Obama era presentado hace ocho años como un “outsider bueno del sistema”. Apenas asumido, le dieron el Premio Nobel de la Paz. Se retiró, sin embargo, como el presidente que más tiempo mantuvo a Estados Unidos en guerra. Y, pese a sus políticas de inclusión, dejó mayor cantidad de pobres y más víctimas de brutalidad policial. Trump, que hablará con la Fox en la tradicional entrevista de la previa del Superbowl, es presentado en cambio como un “outsider negativo”, según lo describió el sociólogo argentino Pablo Gentili en un artículo reciente en El País. Pero, por más odioso que pueda ser, sigue Gentili, Trump “no es una anomalía monstruosa”, sino, quizás, “quien mejor expresa el fracaso de una democracia que ha elegido sobrevivir construyendo muros”. No es la causa, sino la consecuencia. Representa, afirma Gentili, una “nueva era, no de un presidente norteamericano que se ha vuelto antisistema, sino la de un sistema que, finalmente, ha decidido tener un presidente a la altura de su mandato de exclusión, opresión, muerte y dolor”.

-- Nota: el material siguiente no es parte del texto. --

include hX₀ h hc₀ ht comm_sCap comm_sCup isIsometry_α degFr_α isIsometry_β degFr_β hpull hii h3 h4b h8 h15a h15 D in
/-- **[EtTh] Theorem 5.7 — FINAL KNIT v6 (root side) at the tower OF THE SETTING, canonical monoid vocabulary `treeMonoidVocab`, (C) supplied by the étale
side** — abc-iut-f-123's (e1) twin of the same name `…_of_cor218_i` with `htorsfam :=` this seat's `kummerTorsion_of_etaleTower`
(p478416) member by member; see the module docstring for the binder census.
[cite: MochizukiEtTh2009, Thm 5.7 p.329–330 (PDF pp.103–104); Thm 5.6 p.328 (PDF p.102); Cor 2.19 (iii) p.291 (PDF p.65); Prop 5.1 p.323 (PDF p.97)] -/
theorem thetaRootPreservedAll_ofThetaSettingYddFamily_final_v6_treeMonoidVocab_of_cor219iiiStd
    (T : ThetaFrobenioidTower.{0} (BiKummerSetting.mkOfConnectedTemperoidYddTower (Cu.temperedArithmeticGroup e') tf hZ hP NH (Cu.thetaEnvTower τ hC
      hS) (ContinuousMulEquiv.refl _)).C (ConnectedPart (BTemp (Cu.temperedArithmeticGroup e').Pi)))
    (hT : T = ofThetaSettingFamily τ hC hS h Q R K' (fun N => (Units.map (tf.ratFnFunctor.map (t N).op).hom).comp c₀) (fun N =>
      tf.unitsMap_comp_injective (t N) hc₀ (ht N)) hinvc hinvp α β comm_sCap comm_sCup isIsometry_α degFr_α isIsometry_β degFr_β baseFrob_α)
    -- (A) Lemma 5.8's geometric connectedness at EVERY level `N`: «a unit of `B_N` commuting with `s^⊓-gp_N(Im Π^tp_Y̲)` is a constant»
    -- (displayed; its level-1 instance is what v1–v5 discharged from the ONE `ConstantsDictionary` junction binder)
    (hgc : ∀ (N : ℕ+) (u : (T.atLevel N).units (T.BN N)),
      (∀ y ∈ (T.atLevel N).imPiY, T.sgpCap N y * (u : Aut (T.BN N)) * (T.sgpCap N y)⁻¹ = u) →
        (T.atLevel N).unitsToBirat (T.BN N) u ∈ (T.constEmb N).range)
    {Dcnst : Type u₁} [Category.{v₁} Dcnst] (cnst : D₀ ⥤ Dcnst)
    (G : ConnectedPart (BTemp (Field.absoluteGaloisGroup DS.K)) ⥤ Dcnst)
    (ecn : tf.base ⋙ cnst ≅ QuasiTemperoid.pushforward (Cu.temperedArithmeticGroup e').aug.toMonoidHom (Cu.temperedArithmeticGroup
      e').aug_surjective (Cu.temperedArithmeticGroup e').augIsOpenMap_holds ⋙ G)
    (hP34 : RealifiedDivisorMonoids.Prop34Cnst T₀ cnst)
    (hF : ∀ {B B' : (BiKummerSetting.mkOfConnectedTemperoidYddTower (Cu.temperedArithmeticGroup e') tf hZ hP NH (Cu.thetaEnvTower τ hC hS)
      (ContinuousMulEquiv.refl _)).C} (φ : B' ⟶ B) (y : (BiKummerSetting.mkOfConnectedTemperoidYddTower (Cu.temperedArithmeticGroup e') tf hZ hP NH
      (Cu.thetaEnvTower τ hC hS) (ContinuousMulEquiv.refl _)).biratUnits B), pullFrac φ y = tf.pullFracModel φ y)
    (hαover : ∀ N : ℕ+, α (one_dvd_level N) ≫ (R 1).α = (R N).α)
    (hcharAN : ∀ N : ℕ+, IsTopCharacteristic (Cu.temperedArithmeticGroup e').Pi (galoisSurjOf (Cu.temperedArithmeticGroup e').isTempered (R
      N).AN.base.obj (R N).αData.isGalois).ker)
    (hdivA : ∀ αA : h44.Ψ.functor.obj (T.AN 1) ≅ T.AN 1, ∃ ε : Aut (T.AN 1), T.pre.div (αA.inv ≫ h44.Ψ.functor.map (T.sCap 1)) = T.pre.div (ε.hom ≫
      T.sCap 1) ∧ T.pre.div (αA.inv ≫ h44.Ψ.functor.map (T.sCup 1)) = T.pre.div (ε.hom ≫ T.sCup 1))
    {N' : ℕ+} (μ' : DS.CyclotomeMod l' N') (h15iii : DS.Prop15iii ES hC) (L : Cu.CuspLabels)
    (h218i : (Cu.rigidData μ' hC hS h15iii L).Cor218_i)
    (hL : ∀ (A'' : (BiKummerSetting.mkOfConnectedTemperoidYddTower (Cu.temperedArithmeticGroup e') tf hZ hP NH (Cu.thetaEnvTower τ hC hS)
      (ContinuousMulEquiv.refl _)).C) (N : ℕ+) (g : A''.base ⟶ (R 1).AN.base) (ξ : tf.ratFnFunctor.obj (op (R 1).AN.base)),
      (BiKummerSetting.mkOfConnectedTemperoidYddTower (Cu.temperedArithmeticGroup e') tf hZ hP NH (Cu.thetaEnvTower τ hC hS)
      (ContinuousMulEquiv.refl _)).IsFrobeniusTrivial A'' → (BiKummerSetting.mkOfConnectedTemperoidYddTower (Cu.temperedArithmeticGroup e') tf hZ
      hP NH (Cu.thetaEnvTower τ hC hS) (ContinuousMulEquiv.refl _)).IsNHSaturatedBsFld (BiKummerSetting.mkOfConnectedTemperoidYddTower
      (Cu.temperedArithmeticGroup e') tf hZ hP NH (Cu.thetaEnvTower τ hC hS) (ContinuousMulEquiv.refl _)).HodotBsFld A'' N →
      divB tf.divisorMonoid tf.ratFnFunctor tf.divBNatTrans (op (R 1).AN.base) ξ = 1 → ∃ ζ : tf.ratFnFunctor.obj (op A''.base), ζ ^ (N : ℕ) =
      pull tf.ratFnFunctor g ξ)
    (h58N : ∀ (N : ℕ+) (c : K'ˣ), ∃ r : tf.biratUnitsModel (R N).BN,
      (r : tf.ratFnFunctor.obj (op (R N).BN.base)) ^ (N : ℕ) = (tf.ratFnFunctor.map (t N).op).hom (c₀ c : tf.ratFnFunctor.obj (op X₀)))
    -- (C) SUPPLIED BY THE ÉTALE SIDE (abc-iut-w6-d049 p478416): `⋂_N (K^×)^N = 1` (Prop 3.2 (iii)) stays displayed …
    (hK : ∀ x : T.Kˣ, (∀ N : ℕ+, ∃ d : T.Kˣ, d ^ (N : ℕ) = x) → x = 1)
    -- … the §5 ↔ §2 dictionary at every level `M ∈ Es` of the tower of the Setting (pins of a COMPATIBLE family `η`) …
    (ι : T.PiX ≃* (Cu.thetaEnvTower τ hC hS).PiX) (hι : ∀ y : T.PiX, y ∈ T.PiYdd ↔ ι y ∈ (Cu.thetaEnvTower τ hC hS).PiYdd)
    (m : ∀ M : Es, (T.atLevel M).muTorsion (T.atLevel M).BN (T.atLevel M).N ≃* ((Cu.thetaEnvTower τ hC hS).level M).mu)
    (hχ : ∀ M : Es, (T.atLevel M).CyclotomicCharacterCompat ((Cu.thetaEnvTower τ hC hS).level M) ι (m M))
    (HF : ∀ M : Es, (T.atLevel M).Facts)
    (η : ∀ M : Es, (Cu.thetaEnvTower τ hC hS).PiYdd → (Cu.thetaEnvTower τ hC hS).mu M)
    (hη : ∀ M, η M ∈ (Cu.thetaEnvTower τ hC hS).thetaCocycles M)
    (hηc : ∀ (M M' : Es) (hd : (M : ℕ+) ∣ M'), (Cu.thetaEnvTower τ hC hS).red M M' hd ∘ η M' = η M)
    (hpin : ∀ M : Es, (T.atLevel M).ThetaSectionCompat (HF M) ((Cu.thetaEnvTower τ hC hS).level M) ι (m M) hι (η M))
    -- … the étale data on the tower: `(γ, γ_μ)` with F-0652's conclusion SHAPE, glue, translation-freeness, separation across levels …
    (γ : (Cu.thetaEnvTower τ hC hS).PiX ≃ₜ* (Cu.thetaEnvTower τ hC hS).PiX)
    (hγ : (Cu.thetaEnvTower τ hC hS).PiYdd.map γ.toMulEquiv.toMonoidHom = (Cu.thetaEnvTower τ hC hS).PiYdd)
    (hγ' : ∀ x : (Cu.thetaEnvTower τ hC hS).PiX, x ∈ (Cu.thetaEnvTower τ hC hS).PiYdd → γ x ∈ (Cu.thetaEnvTower τ hC hS).PiYdd)
    (γμ : ∀ M : Es, (Cu.thetaEnvTower τ hC hS).mu M ≃* (Cu.thetaEnvTower τ hC hS).mu M)
    (hstd : ∃ cf : ∀ M : Es, (Cu.thetaEnvTower τ hC hS).G → (Cu.thetaEnvTower τ hC hS).mu M,
      (∀ M, CycEnvelope.IsEnvCocycle (MonoidHom.id _) ((Cu.thetaEnvTower τ hC hS).chi M) (cf M)) ∧
      (∀ M, IsLocallyConstant (cf M ∘ (Cu.thetaEnvTower τ hC hS).aug)) ∧
      (∀ (M M' : Es) (hd : (M : ℕ+) ∣ M'), (Cu.thetaEnvTower τ hC hS).red M M' hd ∘ cf M' = cf M) ∧
      (∀ M, (Cu.thetaEnvTower τ hC hS).pullbackCocycle M γ hγ (γμ M) '' (Cu.thetaEnvTower τ hC hS).thetaCocycles M =
        (fun η => η * (cf M ∘ (Cu.thetaEnvTower τ hC hS).aug ∘ (Cu.thetaEnvTower τ hC hS).PiYdd.subtype)) ''
          (Cu.thetaEnvTower τ hC hS).thetaCocycles M) ∧
      ∀ M : Es, ∃ d : (Cu.thetaEnvTower τ hC hS).mu M, ∀ g : (Cu.thetaEnvTower τ hC hS).G,
        cf M g ^ T.l = CycEnvelope.coboundary (MonoidHom.id _) ((Cu.thetaEnvTower τ hC hS).chi M) d g)
    (hγμχ : ∀ (M : Es) (x : (Cu.thetaEnvTower τ hC hS).PiX) (tt : (Cu.thetaEnvTower τ hC hS).mu M),
      γμ M ((Cu.thetaEnvTower τ hC hS).chi M ((Cu.thetaEnvTower τ hC hS).aug x) tt) =
        (Cu.thetaEnvTower τ hC hS).chi M ((Cu.thetaEnvTower τ hC hS).aug (γ x)) (γμ M tt))
    (hγμred : ∀ (M M' : Es) (hd : (M : ℕ+) ∣ M') (tt : (Cu.thetaEnvTower τ hC hS).mu M'),
      (Cu.thetaEnvTower τ hC hS).red M M' hd (γμ M' tt) = γμ M ((Cu.thetaEnvTower τ hC hS).red M M' hd tt))
    (haug : ∀ x y : (Cu.thetaEnvTower τ hC hS).PiX, (Cu.thetaEnvTower τ hC hS).aug x = (Cu.thetaEnvTower τ hC hS).aug y →
      (Cu.thetaEnvTower τ hC hS).aug (γ x) = (Cu.thetaEnvTower τ hC hS).aug (γ y))
    (hinfη : ∀ (M : Es) (k k' : (Cu.thetaEnvTower τ hC hS).PiYdd), (Cu.thetaEnvTower τ hC hS).aug k = (Cu.thetaEnvTower τ hC hS).aug k' →
      (η M k)⁻¹ * γμ M (η M ⟨γ.symm k, (Cu.thetaEnvTower τ hC hS).symm_apply_mem_PiYdd_of_map_eq γ hγ k k.2⟩) =
        (η M k')⁻¹ * γμ M (η M ⟨γ.symm k', (Cu.thetaEnvTower τ hC hS).symm_apply_mem_PiYdd_of_map_eq γ hγ k' k'.2⟩))
    (hsep : ∀ η' : ∀ M : Es, (Cu.thetaEnvTower τ hC hS).PiYdd → (Cu.thetaEnvTower τ hC hS).mu M,
      (∀ M, η' M ∈ (Cu.thetaEnvTower τ hC hS).thetaCocycles M) →
      (∀ (M M' : Es) (hd : (M : ℕ+) ∣ M'), (Cu.thetaEnvTower τ hC hS).red M M' hd ∘ η' M' = η' M) →
      (∀ (M : Es) (k k' : (Cu.thetaEnvTower τ hC hS).PiYdd), (Cu.thetaEnvTower τ hC hS).aug k = (Cu.thetaEnvTower τ hC hS).aug k' →
        η' M k * (η M k)⁻¹ = η' M k' * (η M k')⁻¹) →
      ∀ M : Es, ∃ d : (Cu.thetaEnvTower τ hC hS).mu M, ∀ k : (Cu.thetaEnvTower τ hC hS).PiYdd,
        (η' M k * (η M k)⁻¹) ^ 2 =
          CycEnvelope.coboundary ((Cu.thetaEnvTower τ hC hS).aug.comp (Cu.thetaEnvTower τ hC hS).PiYdd.subtype)
            ((Cu.thetaEnvTower τ hC hS).chi M) d k)
    -- … and Thm. 5.6 at each family member (base shadow `θ` with its laws, (K4m) at `γ_μ`), quantified EXACTLY like `htorsfam` was
    (hK4fam : ∀ (α₁ : h44.Ψ.functor.obj (T.AN 1) ≅ T.AN 1) (β₁ : h44.Ψ.functor.obj (T.BN 1) ≅ T.BN 1) (u₁ : Aut (T.BN 1))
      (hu₁ : u₁ ∈ (T.atLevel 1).units (T.BN 1)),
      α₁.inv ≫ h44.Ψ.functor.map (T.sCap 1) ≫ β₁.hom = T.sCap 1 →
      α₁.inv ≫ h44.Ψ.functor.map (T.sCup 1) ≫ β₁.hom = T.sCup 1 ≫ u₁.hom →
      ∀ c : T.Kˣ, (T.atLevel 1).unitsToBirat (T.BN 1) ⟨u₁, hu₁⟩ = T.constEmb 1 c →
      ∀ N (hN : N ∈ Es), ∀ (a : h44.Ψ.functor.obj (T.AN N) ≅ T.AN N) (b : h44.Ψ.functor.obj (T.BN N) ≅ T.BN N) (w : Aut (T.BN N)),
        w ∈ (T.atLevel N).units (T.BN N) →
        a.inv ≫ h44.Ψ.functor.map (T.sCap N) ≫ b.hom = T.sCap N →
        a.inv ≫ h44.Ψ.functor.map (T.sCup N) ≫ b.hom = T.sCup N ≫ w.hom →
        a.inv ≫ h44.Ψ.functor.map (T.α (one_dvd_level N)) ≫ α₁.hom = T.α (one_dvd_level N) →
        b.inv ≫ h44.Ψ.functor.map (T.β (one_dvd_level N)) ≫ β₁.hom = T.β (one_dvd_level N) →
          ∃ θb : Aut (T.pre.base.obj (T.BN N)) ≃* Aut (T.pre.base.obj (T.BN N)),
            (T.atLevel N).HB.map θb.toMonoidHom = (T.atLevel N).HB ∧
            (T.atLevel N).StrvTransport h44.Ψ a (Iso.refl _) θb ∧
            (∀ k : T.PiYdd, θb (T.ρ N k) = T.ρ N (ι.symm (γ (ι k)))) ∧
            ∀ x : (Cu.thetaEnvTower τ hC hS).mu ⟨N, hN⟩, (T.atLevel N).psiAut h44.Ψ b
                (((m ⟨N, hN⟩).symm x : (T.atLevel N).muTorsion (T.atLevel N).BN (T.atLevel N).N) : Aut (T.atLevel N).BN) =
              (((m ⟨N, hN⟩).symm (γμ ⟨N, hN⟩ x) : (T.atLevel N).muTorsion (T.atLevel N).BN (T.atLevel N).N) :
                Aut (T.atLevel N).BN)) :
    T.ThetaRootPreservedAll h44.Ψ := by
  refine thetaRootPreservedAll_ofThetaSettingYddFamily_final_v6_treeMonoidVocab_of_cor218_i Cu τ hC hS h Q R K' hX₀ t c₀ hc₀ ht hinvc hinvp α β
    comm_sCap comm_sCup isIsometry_α degFr_α isIsometry_β degFr_β baseFrob_α h44 ψ hpull hii h3 h4b h8 h15a h15 D T hT hgc cnst G ecn hP34
    hF hαover hcharAN hdivA μ' h15iii L h218i hL h58N hK ?_
  intro α₁ β₁ u₁ hu₁ h₁ h₂ c hc N hN a b w hw hTa hTb hΨa hΨb
  -- the member's transport equations in the `(e, D_c, D_p) := (refl, 1, w)` shape of p458762 / p473560 (as in p445072)
  have hTr : a.inv ≫ h44.Ψ.functor.map (T.sCap N) ≫ b.hom = (Iso.refl (T.AN N)).hom ≫ T.sCap N ≫ (1 : Aut (T.BN N)).hom := by
    rw [hTa, Iso.refl_hom, Category.id_comp]
    show T.sCap N = T.sCap N ≫ (Iso.refl (T.BN N)).hom
    rw [Iso.refl_hom, Category.comp_id]
  have hTr' : a.inv ≫ h44.Ψ.functor.map (T.sCup N) ≫ b.hom = (Iso.refl (T.AN N)).hom ≫ T.sCup N ≫ w.hom := by
    rw [hTb, Iso.refl_hom, Category.id_comp]
  -- Thm. 5.6 at the member (base shadow + (K4m)), then the étale instantiation (p478416); `Exists.elim` keeps the unifier cheap
  exact (hK4fam α₁ β₁ u₁ hu₁ h₁ h₂ c hc N hN a b w hw hTa hTb hΨa hΨb).elim fun θb hθ =>
    T.kummerTorsion_of_etaleTower h44.Ψ (Cu.thetaEnvTower τ hC hS) ι hι m hχ HF η hη hηc hpin γ hγ hγ' γμ hstd hγμχ hγμred haug
      hinfη hsep hN a b (Iso.refl _) w θb hθ.1 hTr hTr' hθ.2.1 hw hθ.2.2.1 hθ.2.2.2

Su muro final para separar a México comenzará a construirse en pocos meses en una zona pobre de Tijuana. Es la ciudad fronteriza más visitada del mundo. “Welcome to Tijuana”, canta Manu Chao. “Sin el coyote no hay aduana”. No precisan “coyotes” para cruzar la frontera de modo clandestino los miles de estadounidenses que viajan desde hace semanas a Tijuana para alentar los Xolos, líder inesperado de la Liga Mexicana. Equipo que, dicen locales, da cierto sentido de unión e identidad a una ciudad que se siente de tránsito. Xolos atiende en inglés y en español a su afición de uno y otro lado de la frontera. Tiene jugadores y patrocinador (Bud Light no Corona) estadounidenses. “Gracias a que perdimos la mitad del territorio –escribió el mexicano Juan Villoro-, la frontera bajó hasta Tijuana”, donde el coyote es “una figura omnipresente. El problema –afirmó- es que se trata de una persona corrompida en bestia”. Y no hablaba de Trump. O sí.